# MTH Railking Dash 8



## main131 (Jan 3, 2008)

All I want for Christmas is a Railking Dash 8 WHOOPEE
Guess what. My wife said, instead of helping me with all the kids presents and all the shopping 
Why dont you go into the garden an play with your Dash 8?

http://www.youtube.com/watch?v=5nyYNX4KPR4

Anybody know if you can convert them to battery operation? I can go and join in with the live steam boys then...


----------



## TheLordsServant (Jul 7, 2008)

I've only heard of a handful of people who have converted DCS equipped engines to battery power. It seems the MTH system is just very unfriendly towards battery operation. Can it be done? Sure. I have heard of people placing a DCS TIU into a boxcar, and filling another boxcar with batteries, and then just wiring the whole thing together. Honestly, check out: rayman4449.dynip.com and contact him. He knows more about MTH One Gauge and DCS than any other ten people I know combined, and if there is a way to convert an MTH engine to battery power, he probably knows about it.


----------



## jmill24 (Jan 11, 2008)

*Raymond has a link to a how to make battery operation for MTH. Link is listed below.
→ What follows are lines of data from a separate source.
/-- **A real eigenvector of the monodromy gives a Floquet solution with its two-sided exponential
law** (Chicone Thm 2.95 + p. 211): if `M x₀ = ρ x₀`, `x₀ ≠ 0`, then the solution `v` through `x₀`
satisfies `v (t + T) = ρ • v t` and `c e^{σt} ≤ ‖v t‖ ≤ C e^{σt}` (`t ≥ 0`, `σ = log|ρ|/T`,
`c > 0`). This is the statement a CERTIFIED real multiplier is decoded by.
[cite: Chicone2006, §2.4 Thm 2.95 and the discussion following Thm 2.96] -/
theorem floquet_twoSided_bounds_of_eigenvector (hA : Continuous A) {T : ℝ} (hT : 0 < T)
    (hper : ∀ t, A (t + T) = A t) {ρ : ℝ} {x₀ : E} (hx : x₀ ≠ 0)
    (heig : monodromy hA T x₀ = ρ • x₀) :
    (∀ t, evolution hA x₀ (t + T) = ρ • evolution hA x₀ t) ∧
      ∃ c C : ℝ, 0 < c ∧ c ≤ C ∧ ∀ t, 0 ≤ t →
        c * Real.exp (Real.log |ρ| / T * t) ≤ ‖evolution hA x₀ t‖ ∧
          ‖evolution hA x₀ t‖ ≤ C * Real.exp (Real.log |ρ| / T * t) := by
  have hvT : evolution hA x₀ T = ρ • evolution hA x₀ 0 := by
    rw [evolution_zero, ← monodromy_apply, heig]
  have h0 : evolution hA x₀ 0 ≠ 0 := by rwa [evolution_zero]
  exact ⟨apply_add_period_eq_smul hA hper (hasDerivAt_evolution hA x₀) hvT,
    floquet_twoSided_bounds hA hT hper (hasDerivAt_evolution hA x₀) h0
      (multiplier_ne_zero hA hx heig) hvT⟩

/-! ### §4 All solutions: Grönwall over one period and power bounds on the monodromy -/

/-- **Grönwall over a time window**: if `‖A t‖ ≤ K` on `[0, T]` then
`‖evolution hA x t‖ ≤ ‖x‖ e^{K t}` there. [cite: Hartman2002, Ch. IV Lemma 1.1 (majorisation
`|y(t)| ≤ e^{K|t−t₀|}|y₀|`)] -/
theorem norm_evolution_le (hA : Continuous A) {T K : ℝ} (hK : ∀ t ∈ Icc 0 T, ‖A t‖ ≤ K) (x : E)
    {t : ℝ} (ht : t ∈ Icc 0 T) : ‖evolution hA x t‖ ≤ ‖x‖ * Real.exp (K * t) := by
  have hcont : ContinuousOn (evolution hA x) (Icc 0 T) := (continuous_evolution hA x).continuousOn
  have hder : ∀ s ∈ Ico 0 T,
      HasDerivWithinAt (evolution hA x) (A s (evolution hA x s)) (Ici s) s := fun s _ =>
    (hasDerivAt_evolution hA x s).hasDerivWithinAt
  have hbound : ∀ s ∈ Ico 0 T, ‖A s (evolution hA x s)‖ ≤ K * ‖evolution hA x s‖ + 0 :=
    fun s hs => by
    rw [add_zero]
    exact ((A s).le_opNorm _).trans
      (mul_le_mul_of_nonneg_right (hK s (Ico_subset_Icc_self hs)) (norm_nonneg _))
  have h := norm_le_gronwallBound_of_norm_deriv_right_le hcont hder
    (le_of_eq (by rw [evolution_zero])) hbound t ht
  rwa [gronwallBound_ε0, sub_zero] at h

/-- **Power bounds on the monodromy bound every solution** (the quantitative content of Chicone
Thm 2.89 (1): all multipliers of modulus `< 1` ⇒ asymptotic stability; here with the hypothesis in
the form `‖Mⁿ x‖ ≤ C rⁿ ‖x‖` a spectral-radius computation supplies): for `T`-periodic continuous
`A` (`T > 0`, `r > 0`) every solution obeys `‖v t‖ ≤ C' ‖v 0‖ e^{(log r / T) t}` for `t ≥ 0`.
[cite: Chicone2006, §2.4 Thm 2.89 (1)] -/
theorem norm_le_of_monodromy_pow_le (hA : Continuous A) {T : ℝ} (hT : 0 < T)
    (hper : ∀ t, A (t + T) = A t) {C r : ℝ} (hr : 0 < r)
    (hM : ∀ (n : ℕ) (x : E), ‖((monodromy hA T) ^ n) x‖ ≤ C * r ^ n * ‖x‖)
    {v : ℝ → E} (hv : ∀ t, HasDerivAt v (A t (v t)) t) :
    ∃ C' : ℝ, 0 ≤ C' ∧ ∀ t, 0 ≤ t → ‖v t‖ ≤ C' * ‖v 0‖ * Real.exp (Real.log r / T * t) := by
  obtain ⟨K, hK⟩ := isCompact_Icc.exists_bound_of_continuousOn (hA.continuousOn (s := Icc 0 T))
  have hK0 : 0 ≤ K := (norm_nonneg _).trans (hK 0 ⟨le_rfl, hT.le⟩)
  have hC₁ : 0 ≤ max C 0 := le_max_right _ _
  refine ⟨max C 0 * Real.exp (K * T) * Real.exp |Real.log r|, by positivity, fun t ht => ?_⟩
  obtain ⟨n, s, hs0, hsT, rfl, hn⟩ := exists_floor_decomp hT ht
  have hv' : v (s + n * T) = evolution hA (v 0) (s + n * T) := congrFun (eq_evolution hA hv) _
  have step1 : ‖v (s + n * T)‖ ≤ ‖((monodromy hA T) ^ n) (v 0)‖ * Real.exp (K * T) := by
    rw [hv', evolution_add_nat_mul_period hA hper]
    refine (norm_evolution_le hA hK _ ⟨hs0, hsT.le⟩).trans ?_
    gcongr
  have step2 : ‖((monodromy hA T) ^ n) (v 0)‖ ≤ max C 0 * r ^ n * ‖v 0‖ :=
    (hM n (v 0)).trans (by gcongr; exact le_max_left _ _)
  have hpow := (pow_bounds_of_abs_sub_le_one hr hT hn).2
  calc ‖v (s + n * T)‖ ≤ max C 0 * r ^ n * ‖v 0‖ * Real.exp (K * T) :=
        step1.trans (mul_le_mul_of_nonneg_right step2 (Real.exp_pos _).le)
    _ ≤ max C 0 * (Real.exp |Real.log r| * Real.exp (Real.log r / T * (s + n * T))) * ‖v 0‖ *
          Real.exp (K * T) := by gcongr
    _ = max C 0 * Real.exp (K * T) * Real.exp |Real.log r| * ‖v 0‖ *
          Real.exp (Real.log r / T * (s + n * T)) := by ring

end Monodromy

end Floquet

end Literature.Analysis.ODE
There is a rumor that MTH is thinking of a special TIU for battery operation. Really like the Dash 8, looks like it runs good, certianly sounds good...............Jim* 
http://www.rayman4449.dynip.com/MTH_Battery_Install.htm


----------



## Stan Cedarleaf (Jan 2, 2008)

I converted an MTH Challenger to batteries and contolled it with the DCS board in a following battery car. There's a complete post on it in the archives. I'll see if I can find it.










Here 'tis.... MTH CHallenger Conversion it's on page 9 of the archives and go to 22 Jun 2007 and you'll see it.... 

and the TIU.... TIU In a Box Car.  it's on page 7 at 7 August 2007


----------



## jlinde (Jan 2, 2008)

Wonderful film. I've always loved your layout - great combination of elevated + scale detail. Is there anywhere I can see additional photos of it in its entirety? Cheers, Jon Linde


----------